## [TASK GOAL]
Look below for the line that contains "lies in EXACTLY", then copy it and each following line exactly, through and including the line that contains "definition is introduced).".

Stored data entries
-=-=-=-=-

import Mathlib
import Literature.Computability.Complexity.Circuit
import Literature.Computability.Complexity.CircuitSemantics
import Literature.Computability.Complexity.MonotoneNechiporuk

/-!
# Stub `stub_kwPartition` — crux `RazWigdersonMatching` (stmt-ValiantsHypothesis-17127), line `Sketch`

Registered stub `stub_kwPartition` (shared verbatim by the lines `Sketch`, `Sketch-one-run-slack`
and `rothvoss_planted` of the crux
`Summit.ValiantsHypothesis.ValiantsHypothesis.Theses.ShallowShadows.RazWigdersonMatching`, route
`ShallowShadows`): **Karchmer–Wigderson, monotone game, LEAF (partition-number) form** in the
tree's straight-line circuit model `Literature.Computability.Complexity.Circuit`.

A formula `C` over the monotone basis `{∧₂, ∨₂}` (every gate referenced at most once,
`Circuit.IsFormula`) with `C.size` gates computing `f` yields `L ≤ C.size + 1` "leaf rectangles"
`A l × B l ⊆ {0,1}^ι × {0,1}^ι`, each labelled by a variable `lab l`, such that every pair
`(x, y)` with `f x = 1`, `f y = 0` lies in EXACTLY ONE rectangle, and on such pairs of `A l × B l`
the label is a valid answer of the monotone Karchmer–Wigderson game: `x (lab l) = 1`,
`y (lab l) = 0` (Karchmer–Wigderson 1990; Rao–Yehudayoff, *Communication Complexity*, Lemma 9.2
and the remark after it; the leaves of a protocol tree are disjoint rectangles — Rychkov's lemma,
Jukna 2012 §3.3).

Proof (no depth, no balancing, no tree extraction). Write `HP h L` for "the monotone KW game of
`h` has a labelled rectangle partition with `L` parts" (kept inline, no definition is introduced).
* `HP xᵢ 1` (`kwPart_input`); `HP g L₁ → HP h L₂ → HP (g ∨ h) (L₁ + L₂)` (`kwPart_or`: Alice's
  side is split into `{g = 1}` and `{g = 0}`), and dually `HP (g ∧ h) (L₁ + L₂)` (`kwPart_and`:
  Bob's side is split into `{g = 0}` and `{g = 1}`).
* Additive potential over the straight-line program (after the multiplicative potential of
  `MonotoneNechiporuk.lean`): with `ν(j) = min {k | HP (wire j) (k + 1)}` and `U_m` the gates
  `< m` not referenced by gates `< m` (`Circuit.unusedBelow`), `Σ_{j ∈ U_{m+1}} ν(j) ≤ 1 +
  Σ_{j ∈ U_m} ν(j)`, because gate `m` consumes its distinct, previously unreferenced gate
  arguments (`ν(u ⋄ v) ≤ ν(u) + ν(v) + 1`, this is where `IsFormula` enters) and variable
  arguments cost `ν = 0`. Hence `ν(output) ≤ Σ_{U_{o+1}} ν ≤ o + 1 ≤ C.size`, i.e. the computed
  function has a partition with `≤ C.size + 1` parts.

[cite: KarchmerWigderson1990, §2, Thm. (d_m(f) = C(R_f^m))]
[cite: JuknaBFC2012, §3.3 (Rychkov's lemma; protocol leaves are disjoint rectangles)]
-/

set_option linter.dupNamespace false -- single-conjunct summit: `ValiantsHypothesis.ValiantsHypothesis`

noncomputable section

namespace Summit.ValiantsHypothesis.ValiantsHypothesis.Theorems.ShallowShadowsRazWigdersonMatching

open Finset
open Literature.Computability.Complexity Literature.Computability.Complexity.Circuit

universe u

variable {ι : Type u}

/-! ### The three closure properties of labelled rectangle partitions -/

/-- A variable `xᵢ` has the one-part partition `{0,1}^ι × {0,1}^ι` labelled `i`. [folklore] -/
theorem kwPart_input (i : ι) :
    ∃ (A : Fin 1 → Set (ι → Bool)) (B : Fin 1 → Set (ι → Bool)) (lab : Fin 1 → ι),
      (∀ x y, x i = true → y i = false → ∃! l, x ∈ A l ∧ y ∈ B l) ∧
      (∀ l x y, x ∈ A l → y ∈ B l → x i = true → y i = false →
        x (lab l) = true ∧ y (lab l) = false) := by
  refine ⟨fun _ => Set.univ, fun _ => Set.univ, fun _ => i, ?_, ?_⟩
  · intro x y _ _
    exact ⟨0, ⟨Set.mem_univ _, Set.mem_univ _⟩, fun l _ => Subsingleton.elim l 0⟩
  · intro _ x y _ _ hx hy
    exact ⟨hx, hy⟩

/-- **Disjunction step** (Alice splits): partitions for `g` with `L₁` parts and for `h` with `L₂`
parts give a partition for `g ∨ h` with `L₁ + L₂` parts — the `g`-rectangles restricted to
`{x | g x = 1}` on Alice's side, followed by the `h`-rectangles restricted to `{x | g x = 0}`.
[cite: JuknaBFC2012, §3.3 (proof of Thm. 3.13 / Rychkov's lemma)] -/
theorem kwPart_or {g h : (ι → Bool) → Bool} {L₁ L₂ : ℕ}
    (hg : ∃ (A : Fin L₁ → Set (ι → Bool)) (B : Fin L₁ → Set (ι → Bool)) (lab : Fin L₁ → ι),
      (∀ x y, g x = true → g y = false → ∃! l, x ∈ A l ∧ y ∈ B l) ∧
      (∀ l x y, x ∈ A l → y ∈ B l → g x = true → g y = false →
        x (lab l) = true ∧ y (lab l) = false))
    (hh : ∃ (A : Fin L₂ → Set (ι → Bool)) (B : Fin L₂ → Set (ι → Bool)) (lab : Fin L₂ → ι),
      (∀ x y, h x = true → h y = false → ∃! l, x ∈ A l ∧ y ∈ B l) ∧
      (∀ l x y, x ∈ A l → y ∈ B l → h x = true → h y = false →
        x (lab l) = true ∧ y (lab l) = false)) :
    ∃ (A : Fin (L₁ + L₂) → Set (ι → Bool)) (B : Fin (L₁ + L₂) → Set (ι → Bool))
      (lab : Fin (L₁ + L₂) → ι),
      (∀ x y, (g x || h x) = true → (g y || h y) = false → ∃! l, x ∈ A l ∧ y ∈ B l) ∧
      (∀ l x y, x ∈ A l → y ∈ B l → (g x || h x) = true → (g y || h y) = false →
        x (lab l) = true ∧ y (lab l) = false) := by
  obtain ⟨A₁, B₁, lab₁, hp₁, hv₁⟩ := hg
  obtain ⟨A₂, B₂, lab₂, hp₂, hv₂⟩ := hh
  refine ⟨Fin.append (fun l => A₁ l ∩ {x | g x = true}) (fun l => A₂ l ∩ {x | g x = false}),
    Fin.append B₁ B₂, Fin.append lab₁ lab₂, ?_, ?_⟩
  · intro x y hx hy
    rw [Bool.or_eq_false_iff] at hy
    cases hgx : g x
    · -- `g x = 0`, so `h x = 1`: the `h`-part
      have hhx : h x = true := by simpa [hgx] using hx
      obtain ⟨l₂, ⟨hxA, hyB⟩, huniq⟩ := hp₂ x y hhx hy.2
      refine ⟨Fin.natAdd L₁ l₂, ?_, ?_⟩
      · refine ⟨?_, ?_⟩
        · rw [Fin.append_right]
          exact ⟨hxA, hgx⟩
        · rw [Fin.append_right]
          exact hyB
      · intro l' hl'
        induction l' using Fin.addCases with
        | left i =>
          rw [Fin.append_left] at hl'
          have : g x = true := hl'.1.2
          rw [hgx] at this
          exact Bool.noConfusion this
        | right i =>
          rw [Fin.append_right, Fin.append_right] at hl'
          have := huniq i ⟨hl'.1.1, hl'.2⟩
          rw [this]
    · -- `g x = 1`: the `g`-part
      obtain ⟨l₁, ⟨hxA, hyB⟩, huniq⟩ := hp₁ x y hgx hy.1
      refine ⟨Fin.castAdd L₂ l₁, ?_, ?_⟩
      · refine ⟨?_, ?_⟩
        · rw [Fin.append_left]
          exact ⟨hxA, hgx⟩
        · rw [Fin.append_left]
          exact hyB
      · intro l' hl'
        induction l' using Fin.addCases with
        | left i =>
          rw [Fin.append_left, Fin.append_left] at hl'
          have := huniq i ⟨hl'.1.1, hl'.2⟩
          rw [this]
        | right i =>
          rw [Fin.append_right] at hl'
          have : g x = false := hl'.1.2
          rw [hgx] at this
          exact Bool.noConfusion this
  · intro l x y hxA hyB hx hy
    rw [Bool.or_eq_false_iff] at hy
    induction l using Fin.addCases with
    | left i =>
      rw [Fin.append_left] at hxA hyB
      rw [Fin.append_left]
      exact hv₁ i x y hxA.1 hyB hxA.2 hy.1
    | right i =>
      rw [Fin.append_right] at hxA hyB
      rw [Fin.append_right]
      have hgx : g x = false := hxA.2
      have hhx : h x = true := by simpa [hgx] using hx
      exact hv₂ i x y hxA.1 hyB hhx hy.2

-=-=-=-=-

## [SOLUTION TO THIS PROBLEM]
`(x, y)` with `f x = 1`, `f y = 0` lies in EXACTLY ONE rectangle, and on such pairs of `A l × B l`
the label is a valid answer of the monotone Karchmer–Wigderson game: `x (lab l) = 1`,
`y (lab l) = 0` (Karchmer–Wigderson 1990; Rao–Yehudayoff, *Communication Complexity*, Lemma 9.2
and the remark after it; the leaves of a protocol tree are disjoint rectangles — Rychkov's lemma,
Jukna 2012 §3.3).

Proof (no depth, no balancing, no tree extraction). Write `HP h L` for "the monotone KW game of
`h` has a labelled rectangle partition with `L` parts" (kept inline, no definition is introduced).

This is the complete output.